MESS is “Mindful Electronic Sonic Selections.” It’s advertised as techno, as house, as “adventurous sounds.” The party itself is once every third month at Ohm, the intimate club built in the former battery room of the power plant that now houses Tresor and Atonal Festival. But follow the connections of this party, and you get a decent map to a range of inspiring DIY, collective efforts of artists around Europe and Latin America. For any of us struggling to put together our own musical lives, our own parties, our own collectives and communities, it’s a terrific instructive effort – not least because of the personality and will of Hyperaktivist, aka Maracaibo, Venezuela-born, Berlin-based Ana Laura Rincon.

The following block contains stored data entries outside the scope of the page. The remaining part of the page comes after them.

import Summits.ValiantsHypothesis.ValiantsHypothesis.Theorems.BarrierLeverTropicalDetCertificateSuffices

/-!
# Route BarrierLever — the FREE PAIR KERNEL is totally nonsingular (𝒟-side door (c); `--supports`
# stmt-ValiantsHypothesis-19152 `TransversalMinorLayoutsNonsingular`)

Cell valiant-natproofs, rung V4, prover seat val-np-p2 (g4). Closes NO item.

**What.** The resultant-kernel conjecture CT (`Theses.BarrierLever.TransversalResultantKernelNonsingular`,
which implies TT = item 19152 through the proved arrow `ResultantKernelSufficesForTransversal`) asks for
points `p q : Fin (h+h) → ℂ` making the `r × r` matrix `(∏_{a,c} (p (ρ_{u_i} a) − q (τ_{w_j} c)))_{i,j}` of a pair
of injective layouts nonsingular (`ρ`, `τ` = the TT literal maps). We prove the statement obtained by replacing
the differences `p k − q l` by a FREE table `Z k l` on the literal pairs:

* `exists_freePairKernel_det_ne_zero` — for all `h r` and injective `u w : Fin r → Finset (Fin h)` there is
  `Z : Fin (h+h) → Fin (h+h) → ℂ` with `det (∏_a ∏_c Z (ρ_{u_i} a) (τ_{w_j} c))_{i,j} ≠ 0`;
* `freePairKernel_det_ne_zero` — the same determinant with independent indeterminates
  `X (k, l)` (in `MvPolynomial (Fin (h+h) × Fin (h+h)) ℤ`) is a nonzero polynomial.

So the entire content of CT is the specialisation `Z k l = p k − q l` (tropically: the restriction of the
pair weights to tree-metric / cross-ratio form); with free pair weights the kernel is certified by ONE
weight for every layout pair at once.

**Proof.** Put `Z k l := t ^ (α k * β l)` with `α (castAdd a) = 2^a`, `α (natAdd a) = 0`, `β (natAdd c) = 2^c`,
`β (castAdd c) = 0` (written on indices: `α k = if k < h then 2^k else 0`, `β l = if l < h then 0 else 2^(l−h)`). Then `∏_{a,c} Z (ρ_{u_i} a) (τ_{w_j} c) = t ^ (A i * B j)` with `A i = Σ_{a ∈ u i} 2^a`,
`B j = Σ_{c ∈ w j} 2^c` — injective in `i` resp. `j` (binary expansions, `Finset.equivBitIndices`). In the Leibniz
expansion of `det (T ^ (A i * B j)) ∈ ℤ[T]` the exponent `Σ_j A (σ j) * B j` has a UNIQUE maximiser `σ₀` (the
co-monotone bijection: a maximiser cannot contain an inversion — swapping it gains
`(A − A')(B' − B) > 0` — and two inversion-free bijections agree because the `A`-rank of `σ j` equals the `B`-rank
of `j`), so the polynomial is nonzero (`TropicalDet.det_ne_zero_of_unique_maxDegree`) and some natural number `t`
is not a root.

WHAT THIS IS NOT: CT, TT, TNS, item 19717, crux 14610 and `VP ≠ VNP` are untouched; this is the free relaxation
of CT only (memo HOME/val-np-p2/UNIVERSAL-UTD-g4.md §5 for the tropical reading).
-/

-- layout Summits/ValiantsHypothesis/ValiantsHypothesis forces the duplicated namespace component
set_option linter.dupNamespace false

namespace Summit.ValiantsHypothesis.ValiantsHypothesis.Theorems.BarrierLever.FreePairKernel

open Finset Polynomial

section Combinatorics

variable {r : ℕ}

/-- Swapping two positions of a bijection with an inversion strictly increases the exponent. -/
theorem expo_swap_lt (A B : Fin r → ℕ) (σ : Equiv.Perm (Fin r)) (j j' : Fin r)
    (hB : B j < B j') (hA : A (σ j') < A (σ j)) :
    ∑ k, A (σ k) * B k < ∑ k, A ((σ * Equiv.swap j j') k) * B k := by
  classical
  have hjj : j ≠ j' := by rintro rfl; exact lt_irrefl _ hB
  -- split off the two positions `j`, `j'`
  have hsplit : ∀ τ : Equiv.Perm (Fin r), ∑ k, A (τ k) * B k =
      A (τ j) * B j + A (τ j') * B j' + ∑ k ∈ (univ.erase j).erase j', A (τ k) * B k := by
    intro τ
    rw [← Finset.add_sum_erase _ _ (mem_univ j), ← Finset.add_sum_erase _ _
      (Finset.mem_erase.mpr ⟨hjj.symm, mem_univ j'⟩), add_assoc]
  rw [hsplit σ, hsplit (σ * Equiv.swap j j')]
  have hrest : ∑ k ∈ (univ.erase j).erase j', A ((σ * Equiv.swap j j') k) * B k =
      ∑ k ∈ (univ.erase j).erase j', A (σ k) * B k := by
    refine Finset.sum_congr rfl fun k hk => ?_
    have hk1 : k ≠ j' := (Finset.mem_erase.mp hk).1
    have hk2 : k ≠ j := (Finset.mem_erase.mp (Finset.mem_erase.mp hk).2).1
    rw [Equiv.Perm.mul_apply, Equiv.swap_apply_of_ne_of_ne hk2 hk1]
  rw [hrest, Equiv.Perm.mul_apply, Equiv.Perm.mul_apply, Equiv.swap_apply_left,
    Equiv.swap_apply_right]
  -- `A(σ j) B j + A(σ j') B j' < A(σ j') B j + A(σ j) B j'`
  have key : A (σ j) * B j + A (σ j') * B j' < A (σ j') * B j + A (σ j) * B j' := by
    obtain ⟨d, hd⟩ := Nat.exists_eq_add_of_lt hA
    obtain ⟨e, he⟩ := Nat.exists_eq_add_of_lt hB
    rw [hd, he]
    nlinarith
  omega

/-- A maximiser of the exponent has no inversion. -/
theorem noInversion_of_max (A B : Fin r → ℕ) (σ : Equiv.Perm (Fin r))
    (hmax : ∀ τ : Equiv.Perm (Fin r), ∑ k, A (τ k) * B k ≤ ∑ k, A (σ k) * B k) (j j' : Fin r)
    (hB : B j < B j') : A (σ j) ≤ A (σ j') := by
  by_contra hlt
  exact absurd (hmax (σ * Equiv.swap j j')) (not_le.mpr (expo_swap_lt A B σ j j' hB (not_le.mp hlt)))

/-- The `A`-rank `#{i' | A i' < A i}` is strictly monotone in the `A`-value. -/
theorem rankOf_lt_of_lt (A : Fin r → ℕ) {i i' : Fin r} (h : A i < A i') :
    (univ.filter fun k => A k < A i).card < (univ.filter fun k => A k < A i').card := by
  apply Finset.card_lt_card
  refine ⟨fun k hk => ?_, fun hsub => ?_⟩
  · simp only [mem_filter, mem_univ, true_and] at hk ⊢
    exact hk.trans h
  · have : i ∈ univ.filter fun k => A k < A i' := by simp [h]
    have hi := hsub this
    simp at hi

/-- The `A`-rank is injective when `A` is. -/
theorem rankOf_injective (A : Fin r → ℕ) (hA : Function.Injective A) :
    Function.Injective (fun i => (univ.filter fun k => A k < A i).card) := by
  intro i i' hii
  by_contra hne
  rcases lt_or_gt_of_ne (fun heq => hne (hA heq)) with hlt | hgt
  · exact absurd hii (ne_of_lt (rankOf_lt_of_lt A hlt))
  · exact absurd hii (ne_of_gt (rankOf_lt_of_lt A hgt))

/-- For an inversion-free bijection the `A`-rank of `σ j` is the `B`-rank of `j`. -/
theorem rankOf_comp_eq (A B : Fin r → ℕ) (hA : Function.Injective A) (hB : Function.Injective B)
    (σ : Equiv.Perm (Fin r)) (hmono : ∀ j j', B j < B j' → A (σ j) ≤ A (σ j')) (j : Fin r) :
    (univ.filter fun k => A k < A (σ j)).card = (univ.filter fun k => B k < B j).card := by
  -- strict monotonicity along `σ`
  have hsm : ∀ k k', B k < B k' ↔ A (σ k) < A (σ k') := by
    intro k k'
    constructor
    · intro hkk
      exact lt_of_le_of_ne (hmono k k' hkk) fun heq => (ne_of_lt hkk) (congrArg B (σ.injective (hA heq)) ▸ rfl)
    · intro hkk
      rcases lt_trichotomy (B k) (B k') with hlt | heq | hgt
      · exact hlt
      · exact absurd (congrArg (fun t => A (σ t)) (hB heq)) (ne_of_lt hkk)
      · exact absurd hkk (not_lt.mpr (hmono k' k hgt))
  -- the filter for `A` is the `σ`-image of the filter for `B`
  have himg : (univ.filter fun i' => A i' < A (σ j)) = (univ.filter fun k => B k < B j).image σ := by
    ext i'
    simp only [mem_filter, mem_univ, true_and, mem_image]
    constructor
    · intro hi'
      refine ⟨σ.symm i', ?_, σ.apply_symm_apply i'⟩
      rw [hsm, σ.apply_symm_apply]; exact hi'
    · rintro ⟨k, hk, rfl⟩
      exact (hsm k j).mp hk
  rw [himg, Finset.card_image_of_injective _ σ.injective]

/-- **Unique maximiser.** If `A` and `B` are injective then the exponent `Σ_j A (σ j) * B j` has a unique
maximiser over the permutations `σ`. -/
theorem exists_unique_max (A B : Fin r → ℕ) (hA : Function.Injective A) (hB : Function.Injective B) :
    ∃ σ₀ : Equiv.Perm (Fin r), ∀ σ, σ ≠ σ₀ → ∑ k, A (σ k) * B k < ∑ k, A (σ₀ k) * B k := by
  classical
  obtain ⟨σ₀, -, hmax⟩ := Finset.exists_max_image (univ : Finset (Equiv.Perm (Fin r)))
    (fun τ => ∑ k, A (τ k) * B k) ⟨1, mem_univ _⟩
  refine ⟨σ₀, fun σ hσ => lt_of_le_of_ne (hmax σ (mem_univ σ)) fun heq => hσ ?_⟩
  -- `σ` is also a maximiser, hence inversion-free; two inversion-free bijections coincide
  have hmaxσ : ∀ τ : Equiv.Perm (Fin r), ∑ k, A (τ k) * B k ≤ ∑ k, A (σ k) * B k :=
    fun τ => heq ▸ hmax τ (mem_univ τ)
  have h1 := rankOf_comp_eq A B hA hB σ (noInversion_of_max A B σ hmaxσ)
  have h0 := rankOf_comp_eq A B hA hB σ₀ (noInversion_of_max A B σ₀ fun τ => hmax τ (mem_univ τ))
  ext j
  exact congrArg Fin.val (rankOf_injective A hA ((h1 j).trans (h0 j).symm))

end Combinatorics

section Kernel

variable {h : ℕ}

/-- Row weight of a literal (`2^a` on `castAdd h a`, `0` on `natAdd h a`), written on the literal index:
positive literals are exactly the indices `< h`. -/
theorem rowW_ite (x : Finset (Fin h)) (a : Fin h) :
    (fun k : Fin (h + h) => if (k : ℕ) < h then 2 ^ (k : ℕ) else 0)
      (if a ∈ x then Fin.castAdd h a else Fin.natAdd h a) = if a ∈ x then 2 ^ (a : ℕ) else 0 := by
  by_cases ha : a ∈ x
  · simp only [if_pos ha, Fin.val_castAdd, if_pos a.isLt]
  · simp only [if_neg ha, Fin.val_natAdd]
    rw [if_neg (by omega)]

/-- Column weight of a literal (`2^c` on `natAdd h c`, `0` on `castAdd h c`). -/
theorem colW_ite (y : Finset (Fin h)) (c : Fin h) :
    (fun l : Fin (h + h) => if (l : ℕ) < h then 0 else 2 ^ ((l : ℕ) - h))
      (if c ∈ y then Fin.natAdd h c else Fin.castAdd h c) = if c ∈ y then 2 ^ (c : ℕ) else 0 := by
  by_cases hc : c ∈ y
  · simp only [if_pos hc, Fin.val_natAdd]
    rw [if_neg (by omega), Nat.add_sub_cancel_left]
  · simp only [if_neg hc, Fin.val_castAdd, if_pos c.isLt]

/-- The indicator weights of a point sum to its binary code `Σ_{a ∈ x} 2^a`. -/
theorem sum_ite_eq_code (x : Finset (Fin h)) :
    ∑ a : Fin h, (if a ∈ x then 2 ^ (a : ℕ) else 0) = ∑ a ∈ x, 2 ^ (a : ℕ) := by
  rw [← Finset.sum_filter, Finset.filter_mem_eq_inter, Finset.univ_inter]

/-- Binary codes `x ↦ Σ_{a ∈ x} 2^a` are injective (binary expansion, `Finset.equivBitIndices`). -/
theorem code_injective : Function.Injective (fun x : Finset (Fin h) => ∑ a ∈ x, 2 ^ (a : ℕ)) := by
  intro x y hxy
  simp only at hxy
  have hx : ∑ a ∈ x, 2 ^ (a : ℕ) = ∑ n ∈ x.map Fin.valEmbedding, 2 ^ n := by
    rw [Finset.sum_map]; rfl
  have hy : ∑ a ∈ y, 2 ^ (a : ℕ) = ∑ n ∈ y.map Fin.valEmbedding, 2 ^ n := by
    rw [Finset.sum_map]; rfl
  rw [hx, hy] at hxy
  have : x.map Fin.valEmbedding = y.map Fin.valEmbedding := by
    have e := congrArg Finset.equivBitIndices hxy
    rwa [← Finset.equivBitIndices_symm_apply, ← Finset.equivBitIndices_symm_apply,
      Equiv.apply_symm_apply, Equiv.apply_symm_apply] at e
  exact Finset.map_injective Fin.valEmbedding this

/-- The specialised entry: `∏_a ∏_c t^(w_row (ρ a) * w_col (τ c)) = t ^ (code u * code w)`. -/
theorem prod_prod_pow_eq {R : Type*} [CommSemiring R] (t : R) (u w : Finset (Fin h)) :
    ∏ a : Fin h, ∏ c : Fin h, t ^
      ((fun k : Fin (h + h) => if (k : ℕ) < h then 2 ^ (k : ℕ) else 0)
          (if a ∈ u then Fin.castAdd h a else Fin.natAdd h a) *
        (fun l : Fin (h + h) => if (l : ℕ) < h then 0 else 2 ^ ((l : ℕ) - h))
          (if c ∈ w then Fin.natAdd h c else Fin.castAdd h c)) =
      t ^ ((∑ a ∈ u, 2 ^ (a : ℕ)) * ∑ c ∈ w, 2 ^ (c : ℕ)) := by
  simp_rw [rowW_ite, colW_ite, Finset.prod_pow_eq_pow_sum, ← Finset.mul_sum]
  rw [← Finset.sum_mul, sum_ite_eq_code, sum_ite_eq_code]

end Kernel

section Main

variable {h r : ℕ}

/-- The specialised matrix `(T ^ (code u_i * code w_j))_{i,j}` over `ℤ[T]` has nonzero determinant when `u`, `w`
are injective. -/
theorem det_pow_code_ne_zero (u w : Fin r → Finset (Fin h)) (hu : Function.Injective u)
    (hw : Function.Injective w) :
    (Matrix.of fun i j : Fin r =>
      ((X : ℤ[X]) ^ ((∑ a ∈ u i, 2 ^ (a : ℕ)) * ∑ c ∈ w j, 2 ^ (c : ℕ)))).det ≠ 0 := by
  have hA : Function.Injective fun i => ∑ a ∈ u i, 2 ^ (a : ℕ) := code_injective.comp hu
  have hB : Function.Injective fun j => ∑ c ∈ w j, 2 ^ (c : ℕ) := code_injective.comp hw
  obtain ⟨σ₀, hσ₀⟩ := exists_unique_max _ _ hA hB
  refine TropicalDet.det_ne_zero_of_unique_maxDegree _ σ₀ (fun j => ?_) (fun σ hσ => Or.inr ?_)
  · exact pow_ne_zero _ X_ne_zero
  · simp only [Matrix.of_apply, natDegree_pow, natDegree_X, mul_one]
    exact hσ₀ σ hσ

/-- **Free pair kernel, polynomial form.** With independent indeterminates `X (k, l)` on the literal pairs, the
`r × r` matrix `(∏_a ∏_c X (ρ_{u_i} a, τ_{w_j} c))_{i,j}` of two injective layouts has nonzero determinant in
`MvPolynomial (Fin (h+h) × Fin (h+h)) ℤ`. -/
theorem freePairKernel_det_ne_zero (u w : Fin r → Finset (Fin h)) (hu : Function.Injective u)
    (hw : Function.Injective w) :
    (Matrix.of fun i j : Fin r => ∏ a : Fin h, ∏ c : Fin h,
      (MvPolynomial.X ((if a ∈ u i then Fin.castAdd h a else Fin.natAdd h a),
        (if c ∈ w j then Fin.natAdd h c else Fin.castAdd h c)) :
          MvPolynomial (Fin (h + h) × Fin (h + h)) ℤ)).det ≠ 0 := by
  intro hdet
  -- specialise `X (k, l) ↦ T ^ (w_row k * w_col l)`
  set φ : MvPolynomial (Fin (h + h) × Fin (h + h)) ℤ →+* ℤ[X] :=
    (MvPolynomial.aeval fun kl : Fin (h + h) × Fin (h + h) => (X : ℤ[X]) ^
      ((fun k : Fin (h + h) => if (k : ℕ) < h then 2 ^ (k : ℕ) else 0) kl.1 *
        (fun l : Fin (h + h) => if (l : ℕ) < h then 0 else 2 ^ ((l : ℕ) - h)) kl.2)).toRingHom
    with hφ
  have himg := congrArg φ hdet
  rw [map_zero, RingHom.map_det] at himg
  refine det_pow_code_ne_zero u w hu hw ?_
  rw [← himg]
  congr 1
  refine Matrix.ext fun i j => ?_
  simp only [RingHom.mapMatrix_apply, Matrix.map_apply, Matrix.of_apply, map_prod, hφ,
    AlgHom.toRingHom_eq_coe, RingHom.coe_coe, MvPolynomial.aeval_X]
  exact (prod_prod_pow_eq (X : ℤ[X]) (u i) (w j)).symm

/-- **Free pair kernel, complex points** (the statement of CT `TransversalResultantKernelNonsingular` with the
differences `p k − q l` replaced by a free table `Z k l`). -/
theorem exists_freePairKernel_det_ne_zero :
    ∀ (h r : ℕ) (u w : Fin r → Finset (Fin h)), Function.Injective u → Function.Injective w →
      ∃ Z : Fin (h + h) → Fin (h + h) → ℂ, (Matrix.of fun i j : Fin r => ∏ a : Fin h, ∏ c : Fin h,
        Z (if a ∈ u i then Fin.castAdd h a else Fin.natAdd h a)
          (if c ∈ w j then Fin.natAdd h c else Fin.castAdd h c)).det ≠ 0 := by
  intro h r u w hu hw
  classical
  set P : ℤ[X] := (Matrix.of fun i j : Fin r =>
    ((X : ℤ[X]) ^ ((∑ a ∈ u i, 2 ^ (a : ℕ)) * ∑ c ∈ w j, 2 ^ (c : ℕ)))).det with hP
  have hP0 : P ≠ 0 := det_pow_code_ne_zero u w hu hw
  -- a nonzero integer polynomial has a natural non-root
  obtain ⟨n, hn⟩ : ∃ n : ℕ, P.eval (n : ℤ) ≠ 0 := by
    by_contra hall
    push Not at hall
    apply hP0
    apply Polynomial.eq_zero_of_infinite_isRoot
    refine Set.infinite_of_injective_forall_mem (f := fun n : ℕ => (n : ℤ)) Nat.cast_injective fun n => ?_
    exact hall n
  refine ⟨fun k l => (n : ℂ) ^ ((fun k : Fin (h + h) => if (k : ℕ) < h then 2 ^ (k : ℕ) else 0) k *
    (fun l : Fin (h + h) => if (l : ℕ) < h then 0 else 2 ^ ((l : ℕ) - h)) l), ?_⟩
  -- the complex matrix is the image of the `ℤ[T]`-matrix under `eval₂ (Int.cast) n`
  set ψ : ℤ[X] →+* ℂ := Polynomial.eval₂RingHom (Int.castRingHom ℂ) (n : ℂ) with hψ
  have hmat : (Matrix.of fun i j : Fin r => ∏ a : Fin h, ∏ c : Fin h,
      ((n : ℂ) ^ ((fun k : Fin (h + h) => if (k : ℕ) < h then 2 ^ (k : ℕ) else 0)
          (if a ∈ u i then Fin.castAdd h a else Fin.natAdd h a) *
        (fun l : Fin (h + h) => if (l : ℕ) < h then 0 else 2 ^ ((l : ℕ) - h))
          (if c ∈ w j then Fin.natAdd h c else Fin.castAdd h c)))) =
      ψ.mapMatrix (Matrix.of fun i j : Fin r =>
        ((X : ℤ[X]) ^ ((∑ a ∈ u i, 2 ^ (a : ℕ)) * ∑ c ∈ w j, 2 ^ (c : ℕ)))) := by
    ext i j
    rw [RingHom.mapMatrix_apply, Matrix.map_apply, Matrix.of_apply, Matrix.of_apply, prod_prod_pow_eq,
      map_pow, hψ, Polynomial.coe_eval₂RingHom, Polynomial.eval₂_X]
  rw [hmat, ← RingHom.map_det]
  have heval : ψ P = ((P.eval (n : ℤ) : ℤ) : ℂ) := by
    rw [hψ, Polynomial.coe_eval₂RingHom, Polynomial.eval₂_at_natCast, eq_intCast]
  rw [← hP, heval]
  exact_mod_cast hn

end Main

end Summit.ValiantsHypothesis.ValiantsHypothesis.Theorems.BarrierLever.FreePairKernel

I’m personally indebted to Ana Laura in the time I’ve known her, in that in a sometimes mercurial, transient Berlin scene, she has consistently been someone whose vision and friendship I’ve known I could always trust. Of course, maybe it’s better though to first listen to how she communicates musically. She shares with us a mix she made B2B with Mohajer (aka Melinda Mohajer), her partner.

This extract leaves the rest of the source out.